8:55 Welcome and Introductions
9:00 North Carolina Sales and Use Tax: The Basics
Michael A. Hannah, North Carolina Department of Revenue, Raleigh
Applying North Carolina's sales and use tax statutes to clients' various business transactions can often present a major challenge to tax practitioners. While understanding the intricacies of the statutes and related interpretations by the North Carolina Department of Revenue (NCDOR) has always been somewhat difficult, changes that were enacted as part of tax reform by the General Assembly over the last decade —expansion of the sales tax base to include certain remote sales and some repair services, increase and modification of some exemptions, changes to certain definitions, varying effective dates, etc. — can be complicated and perplexing even to the most seasoned attorneys. This session discusses the important, recent changes to the sales and use tax statutes and the NCDOR's interpretation of them. Attendees can expect to hone their skills to better serve their clients and prevent unintended consequences that could arise from their business transactions.

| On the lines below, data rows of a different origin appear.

import Summits.HubbardSuperconductivity.HubbardSuperconductivity.Theorems.AnisotropyChordTransferFibre3FinX5Eval

/-!
# Route `AnisotropyChord` / H0 rotor rung: FIN per-`L` GM₃ (X5), `L = 34` — row-C cell facts (X5, point wedges), part `p31`

Kernel facts `xcCellAnyA0 34 (49/50) 100 la lb bn tb = true` (row C of cert cells 82, 83 of `L = 34` with `b = bn/100` and the `T⁺·D` brackets `tb` exported by the row-`N₁` facts `xn34_*`): the two Green point wedges `gWedgePt` are recomputed in the kernel, the profile / gradient tables are built from them by monotonicity (`…FinX5Eval`), and g5's row-C check is decided; assembled in `…FinX5GM3ThirtyFour`.
Prover seat `hubbard-h0-rotor-p3` g8; helper for piece A = stmt-HubbardSuperconductivity-23918 of rung 19089 (`--supports`, helper class).
WHAT THIS IS NOT: nothing here proves superconductivity in the Hubbard model (rotor TARGET as worded stays FALSE, g15 verdict); kernel facts for the FIN certificate of ONE conditional reduction.  Tree imports only; zero data; standard axioms.
-/

set_option linter.dupNamespace false
set_option autoImplicit false

namespace Summit.HubbardSuperconductivity.HubbardSuperconductivity.Theorems.AnisotropyChord.Transfer.Fibre3

namespace FinXD

open FinXB FinCell Hole2

set_option maxHeartbeats 4000000 in
/-- row C of cell 82 of `L = 34` (`b = 65/100`). [folklore] -/
theorem xc34_82 : xcCellAnyA0 34 (49/50 : ℚ) 100 341628004090963 350168704193238 65 ((1024733786517620 : ℤ), (1052599572930938 : ℤ)) = true := by decide +kernel

set_option maxHeartbeats 4000000 in
/-- row C of cell 83 of `L = 34` (`b = 66/100`). [folklore] -/
theorem xc34_83 : xcCellAnyA0 34 (49/50 : ℚ) 100 350168704193238 358922921798069 66 ((1050424957976330 : ℤ), (1078932736994336 : ℤ)) = true := by decide +kernel

end FinXD

end Summit.HubbardSuperconductivity.HubbardSuperconductivity.Theorems.AnisotropyChord.Transfer.Fibre3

10:01 North Carolina Department of Revenue Tax Audits and Appeals
Ronald D. Williams II, North Carolina Department of Justice, Raleigh
Receipt of a letter with a NCDOR return address can sometimes result in significant anxiety over the nature of the correspondence. If your client receives an audit notice, tax assessment or other notification from the NCDOR, you may very well get a panicked phone call from the client asking, "what do we do now?" Your understanding of the NCDOR appeals process is essential to providing calming, helpful advice to your client and working through the statutory requirements necessary to obtain an equitable and reasonable resolution of the issues for that client. This session explains audits, deficiency notices, appeals and other agency processes and offers suggestions for how best to work with NCDOR personnel when your client is notified of some issue with a tax filing.

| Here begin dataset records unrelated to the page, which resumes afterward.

/-- **THEOREM C₇ AT `651`, UNCONDITIONAL OVER THE TREE**: level `5` for `p ≥ 175` (night-1's `c025_five_large_split`)
gives level `6` for `p ≥ 469` (p8's `c025_six_of_five_capT`), which feeds the wrapper at `650`. -/
theorem c025_seven_large_mult4'' (M : Matroid α) [M.Finite] (p : ℕ) (hp : 651 ≤ p) : RLS M p 7 :=
  c025_seven_of_six_mult4
    (fun M' _ p' hp' => c025_six_of_five_capT (fun M'' _ p'' hp'' => c025_five_large_split M'' p'' (by omega)) M' p'
      (by omega)) M p hp

/-- The same in the literal `C025` body: `phiK p 7 · #U(p, 7) ≤ #Y(p, 7)` for every finite matroid and every `p ≥ 651`. -/
theorem c025_seven_large_mult4 (M : Matroid α) [M.Finite] (p : ℕ) (hp : 651 ≤ p) :
    phiK p 7 * ({A : Set α | A ⊆ M.E ∧ M.eRk A = (p : ℕ∞) ∧ M.eRk (M.E \ A) = (7 : ℕ∞)}.ncard : ℚ) ≤
      ({A : Set α | A ⊆ M.E ∧ (7 : ℕ∞) < M.eRk A ∧ M.eRk A < (p : ℕ∞)}.ncard : ℚ) :=
  c025_seven_large_mult4'' M p hp

end ThmN

end PercRepro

11:11 North Carolina Corporate and Franchise Tax Law
Michael A. Hannah, Law Office of Michael A. Hannah, Siler City
The North Carolina General Assembly has enacted some of the most sweeping tax changes in history as part of tax reform during the last nine years. Corporate franchise and income taxes have been the subject of a significant number of those changes. In addition to substantial tax rate reductions, important modifications of the rules for determining taxable bases, apportionment, allocation, sourcing, etc. for corporations that conduct business in multiple states can substantially impact your clients. The changes mean tax practitioners need to understand and apply different rules to different tax years, further complicating tax filings and litigation strategy in the state. This presentation summarizes the many changes, how the NCDOR interprets and applies them to actual fact patterns, and how your corporate clients may be affected.
12:12 Lunch Break
12:42 Hot Topics in Multistate Taxation
Jeffrey A. Friedman, Eversheds Sutherland LLP, Washington, D.C.

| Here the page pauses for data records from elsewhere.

/-- `∂ⱼΦⱼ·χ²` is integrable along a linear-growth field with `∇²v = O(1)` and a bounded weight vanishing near `0`. -/
theorem integrable_fpFluxDeriv_mul_sq_of_growth
    (hvO : ∀ i, (fun y => v y i) =O[cocompact (Fin 3 → ℝ)] fun y => ‖y‖ ^ (1 : ℤ))
    (hGO : ∀ i j, (fun y => fpGrad v y i j) =O[cocompact (Fin 3 → ℝ)] fun y => ‖y‖ ^ (0 : ℤ))
    (hHO : ∀ k i j, (fun y => fpHess v y k i j) =O[cocompact (Fin 3 → ℝ)] fun y => ‖y‖ ^ (0 : ℤ))
    (hχO : (fun y => χ y) =O[cocompact (Fin 3 → ℝ)] fun y => ‖y‖ ^ (0 : ℤ)) (j : Fin 3) :
    Integrable fun y => fpFluxDeriv v y j j * χ y ^ 2 :=
  integrable_of_isBigO_gauge
    (continuous_mul_weight (hχ.continuous.pow 2) (chiSq_eventually_zero hχ0)
      fun y hy => continuousAt_fpFluxDeriv hv hy j j)
    (show (-5 : ℤ) + 0 ≤ -4 by norm_num)
    (isBigO_gauge_mul' (isBigO_fpFluxDeriv_gauge hvO hGO hHO j j) (isBigO_chiSq_gauge hχO))

/-- **THE WEIGHTED CONTINUUM FAR PENCIL FOR THE LINEAR-GROWTH CLASS.**  Let `v : ℝ³ → ℝ³` be `C²` with
`v = O(‖y‖)`, `∇v = O(1)`, `∇²v = O(1)` at infinity (e.g. `v` affine outside a ball — the co-rotated far field of the H12⋆
architecture), and let `χ` be a `C²` weight with `0 ∉ tsupport χ`, `χ = O(1)`, `∇χ = O(1)` (e.g. `χ = 1` outside a ball).  Then
`∫ χ²·Num(x, v, ∇v) ≤ (17/200)·∫ χ²·Den(x, ∇v) + (1/18)·∫ 2χ⟪∇χ, Φ⟫`,
all eight integrability hypotheses of `farPencil_weighted_integral_le_of_integrable` being discharged by the decay gauges.
NOT a proof of H12⋆ (the lattice→continuum transfer and the near certificate are separate), NOT summit progress. -/
theorem farPencil_weighted_integral_le_of_growth
    (hvO : ∀ i, (fun y => v y i) =O[cocompact (Fin 3 → ℝ)] fun y => ‖y‖ ^ (1 : ℤ))
    (hGO : ∀ i j, (fun y => fpGrad v y i j) =O[cocompact (Fin 3 → ℝ)] fun y => ‖y‖ ^ (0 : ℤ))
    (hHO : ∀ k i j, (fun y => fpHess v y k i j) =O[cocompact (Fin 3 → ℝ)] fun y => ‖y‖ ^ (0 : ℤ))
    (hχO : (fun y => χ y) =O[cocompact (Fin 3 → ℝ)] fun y => ‖y‖ ^ (0 : ℤ))
    (hχ1 : ∀ j, (fun y => fpGradS χ y j) =O[cocompact (Fin 3 → ℝ)] fun y => ‖y‖ ^ (0 : ℤ)) :
    ∫ x, χ x ^ 2 * fpNum x (v x) (fpGrad v x) ≤
      17 / 200 * (∫ x, χ x ^ 2 * fpDen x (fpGrad v x)) + 1 / 18 * ∫ x, 2 * χ x * fpFluxDotGrad v χ x :=
  farPencil_weighted_integral_le_of_integrable hv hχ hχ0
    (integrable_sq_mul_fpNum_of_growth hv hχ hχ0 hvO hGO hχO)
    (integrable_sq_mul_fpDen_of_growth hv hχ hχ0 hGO hχO)
    (integrable_fpFluxDeriv_mul_sq_of_growth hv hχ hχ0 hvO hGO hHO hχO)
    (integrable_fpFlux_mul_grad_sq_of_growth hv hχ hχ0 hvO hGO hχO hχ1)
    (integrable_fpFlux_mul_sq_of_growth hv hχ hχ0 hvO hGO hχO)

end main


/-! ## The affine tail: `v(y) = b + y·A` and `χ = 1` outside a ball -/

section affine
variable {v : (Fin 3 → ℝ) → (Fin 3 → ℝ)} {χ : (Fin 3 → ℝ) → ℝ} {R : ℝ} {b : Fin 3 → ℝ} {A : Fin 3 → Fin 3 → ℝ}

/-- Eventually along `cocompact ℝ³`, `R < ‖y‖`. -/
theorem eventually_cocompact_norm_gt (R : ℝ) : ∀ᶠ y : Fin 3 → ℝ in cocompact (Fin 3 → ℝ), R < ‖y‖ := by
  filter_upwards [eventually_cocompact_norm_ge (R + 1)] with y hy
  linarith

/-- An affine tail is `O(‖y‖)`. -/
theorem isBigO_of_affineTail
    (htail : ∀ y : Fin 3 → ℝ, R ≤ ‖y‖ → ∀ j, v y j = b j + (y 0 * A 0 j + y 1 * A 1 j + y 2 * A 2 j)) (j : Fin 3) :
    (fun y => v y j) =O[cocompact (Fin 3 → ℝ)] fun y => ‖y‖ ^ (1 : ℤ) := by
  refine IsBigO.of_bound (|b j| + (|A 0 j| + |A 1 j| + |A 2 j|)) ?_
  filter_upwards [eventually_cocompact_norm_ge (max R 1)] with y hy
  have hR : R ≤ ‖y‖ := (le_max_left _ _).trans hy
  have h1 : 1 ≤ ‖y‖ := (le_max_right _ _).trans hy
  have hc : ∀ i : Fin 3, |y i| ≤ ‖y‖ := fun i => by simpa [Real.norm_eq_abs] using norm_le_pi_norm y i
  have hb : |b j| ≤ |b j| * ‖y‖ := le_mul_of_one_le_right (abs_nonneg _) h1
  have hm : ∀ i : Fin 3, |y i * A i j| ≤ |A i j| * ‖y‖ := fun i => by
    rw [abs_mul, mul_comm]
    exact mul_le_mul_of_nonneg_left (hc i) (abs_nonneg _)
  rw [Real.norm_eq_abs, htail y hR j, zpow_one, norm_norm]
  have ht : |b j + (y 0 * A 0 j + y 1 * A 1 j + y 2 * A 2 j)| ≤
      |b j| + (|y 0 * A 0 j| + |y 1 * A 1 j| + |y 2 * A 2 j|) := by
    refine (abs_add_le _ _).trans ?_
    have h2 := abs_add_le (y 0 * A 0 j + y 1 * A 1 j) (y 2 * A 2 j)
    have h3 := abs_add_le (y 0 * A 0 j) (y 1 * A 1 j)
    linarith
  have h0 := hm 0; have h1' := hm 1; have h2' := hm 2
  nlinarith [ht, hb, h0, h1', h2']

/-- The linear part of an affine tail as a continuous linear map, and the derivative of `v` on the tail region. -/
theorem exists_hasFDerivAt_of_affineTail
    (htail : ∀ y : Fin 3 → ℝ, R ≤ ‖y‖ → ∀ j, v y j = b j + (y 0 * A 0 j + y 1 * A 1 j + y 2 * A 2 j)) :
    ∃ L : (Fin 3 → ℝ) →L[ℝ] (Fin 3 → ℝ), (∀ i j, L (fpE i) j = A i j) ∧
      ∀ y : Fin 3 → ℝ, R < ‖y‖ → HasFDerivAt v L y := by
  let Lₗ : (Fin 3 → ℝ) →ₗ[ℝ] (Fin 3 → ℝ) :=
    { toFun := fun z j => z 0 * A 0 j + z 1 * A 1 j + z 2 * A 2 j
      map_add' := fun z w => by funext j; simp only [Pi.add_apply]; ring
      map_smul' := fun c z => by funext j; simp only [Pi.smul_apply, smul_eq_mul, RingHom.id_apply]; ring }
  let L : (Fin 3 → ℝ) →L[ℝ] (Fin 3 → ℝ) := LinearMap.toContinuousLinearMap Lₗ
  have hLapp : ∀ z j, L z j = z 0 * A 0 j + z 1 * A 1 j + z 2 * A 2 j := fun z j => rfl
  refine ⟨L, fun i j => ?_, fun y hy => ?_⟩
  · rw [hLapp]
    fin_cases i <;> simp [fpE]
  · -- on the open tail region `v` agrees with the affine map `z ↦ b + L z`
    have hopen : IsOpen {z : Fin 3 → ℝ | R < ‖z‖} := isOpen_lt continuous_const continuous_norm
    have hev : v =ᶠ[𝓝 y] fun z => b + L z := by
      filter_upwards [hopen.mem_nhds hy] with z hz
      funext j
      rw [htail z (le_of_lt hz) j, Pi.add_apply, hLapp]
    exact ((L.hasFDerivAt).const_add b).congr_of_eventuallyEq hev

/-- On the tail region the gradient matrix of an affine-tailed field is the constant `A` and the Hessian vanishes. -/
theorem fpGrad_fpHess_of_affineTail
    (htail : ∀ y : Fin 3 → ℝ, R ≤ ‖y‖ → ∀ j, v y j = b j + (y 0 * A 0 j + y 1 * A 1 j + y 2 * A 2 j))
    {y : Fin 3 → ℝ} (hy : R < ‖y‖) : fpGrad v y = A ∧ fpHess v y = fun _ _ _ => 0 := by
  obtain ⟨L, hLA, hL⟩ := exists_hasFDerivAt_of_affineTail htail
  have h1 : fderiv ℝ v y = L := (hL y hy).fderiv
  have hopen : IsOpen {z : Fin 3 → ℝ | R < ‖z‖} := isOpen_lt continuous_const continuous_norm
  have hev : fderiv ℝ v =ᶠ[𝓝 y] fun _ => L := by
    filter_upwards [hopen.mem_nhds hy] with z hz
    exact (hL z hz).fderiv
  have h2 : fderiv ℝ (fderiv ℝ v) y = 0 := by
    rw [hev.fderiv_eq]; simp
  refine ⟨?_, ?_⟩
  · funext i j
    rw [fpGrad, h1, hLA]
  · funext k i j
    simp [fpHess, h2]

/-- A weight equal to `1` on the tail region has vanishing gradient there. -/
theorem fpGradS_eq_zero_of_tail (hχ1 : ∀ y : Fin 3 → ℝ, R ≤ ‖y‖ → χ y = 1) {y : Fin 3 → ℝ} (hy : R < ‖y‖) :
    fpGradS χ y = 0 := by
  have hopen : IsOpen {z : Fin 3 → ℝ | R < ‖z‖} := isOpen_lt continuous_const continuous_norm
  have hev : χ =ᶠ[𝓝 y] fun _ => (1 : ℝ) := by
    filter_upwards [hopen.mem_nhds hy] with z hz
    exact hχ1 z (le_of_lt hz)
  have h : fderiv ℝ χ y = 0 := by rw [hev.fderiv_eq]; simp
  funext j
  simp [fpGradS, h]

/-- **THE WEIGHTED CONTINUUM FAR PENCIL FOR AN AFFINE-TAILED FIELD** — the form the H12⋆ architecture consumes: `v ∈ C²`
AFFINE outside a (sup-norm) ball, `v y = b + y·A` for `‖y‖ ≥ R` (the co-rotated far field `−u_P − W(y − y_P)` of a finitely
supported lattice displacement, after interpolation), and a `C²` weight `χ` with `0 ∉ tsupport χ` and `χ = 1` for `‖y‖ ≥ R`.  Then
`∫ χ²·Num(x, v, ∇v) ≤ (17/200)·∫ χ²·Den(x, ∇v) + (1/18)·∫ 2χ⟪∇χ, Φ⟫` — no compact support, no condition at the reference site,
every integrability hypothesis discharged.  NOT a proof of H12⋆ (transfer and near certificate are separate), NOT summit progress. -/
theorem farPencil_weighted_integral_le_of_affineTail (hv : ContDiff ℝ 2 v) (hχ : ContDiff ℝ 2 χ)
    (hχ0 : (0 : Fin 3 → ℝ) ∉ tsupport χ)
    (htail : ∀ y : Fin 3 → ℝ, R ≤ ‖y‖ → ∀ j, v y j = b j + (y 0 * A 0 j + y 1 * A 1 j + y 2 * A 2 j))
    (hχ1 : ∀ y : Fin 3 → ℝ, R ≤ ‖y‖ → χ y = 1) :
    ∫ x, χ x ^ 2 * fpNum x (v x) (fpGrad v x) ≤
      17 / 200 * (∫ x, χ x ^ 2 * fpDen x (fpGrad v x)) + 1 / 18 * ∫ x, 2 * χ x * fpFluxDotGrad v χ x := by
  have hvO := isBigO_of_affineTail htail
  have hGO : ∀ i j, (fun y => fpGrad v y i j) =O[cocompact (Fin 3 → ℝ)] fun y => ‖y‖ ^ (0 : ℤ) := by
    intro i j
    refine IsBigO.of_bound ‖A i j‖ ?_
    filter_upwards [eventually_cocompact_norm_gt R] with y hy
    rw [(fpGrad_fpHess_of_affineTail htail hy).1]
    simp
  have hHO : ∀ k i j, (fun y => fpHess v y k i j) =O[cocompact (Fin 3 → ℝ)] fun y => ‖y‖ ^ (0 : ℤ) := by
    intro k i j
    refine IsBigO.of_bound 0 ?_
    filter_upwards [eventually_cocompact_norm_gt R] with y hy
    rw [(fpGrad_fpHess_of_affineTail htail hy).2]
    simp
  have hχO : (fun y => χ y) =O[cocompact (Fin 3 → ℝ)] fun y => ‖y‖ ^ (0 : ℤ) := by
    refine IsBigO.of_bound 1 ?_
    filter_upwards [eventually_cocompact_norm_ge R] with y hy
    rw [hχ1 y hy]
    simp
  have hχ1O : ∀ j, (fun y => fpGradS χ y j) =O[cocompact (Fin 3 → ℝ)] fun y => ‖y‖ ^ (0 : ℤ) := by
    intro j
    refine IsBigO.of_bound 0 ?_
    filter_upwards [eventually_cocompact_norm_gt R] with y hy
    rw [fpGradS_eq_zero_of_tail hχ1 hy]
    simp
  exact farPencil_weighted_integral_le_of_growth hv hχ hχ0 hvO hGO hHO hχO hχ1O

end affine

end Summit.AtomisticToContinuum.Crystallization.Theorems.StrictSplittingRuleBirth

Richard D. Pomp, University of Connecticut School of Law, Hartford, CT
During this session, listen as tax practitioners cover significant developments in state and local taxation, including recent litigation, legislation and audit trends.
1:45 Multistate Sales Tax
Jack A. Schmoll, Schmoll CPA PLLC, Charlotte
While there is some similarity in tax law from state to state, there are substantial differences that must be understood. This session touches on multistate sales tax issues that are directly impacting our clients right now. Then, presenters explore beyond nexus issues, discussing taxability of products, digital goods and services. Issues such as sales tax sourcing, the treatment of drop shippers and exemptions are also discussed.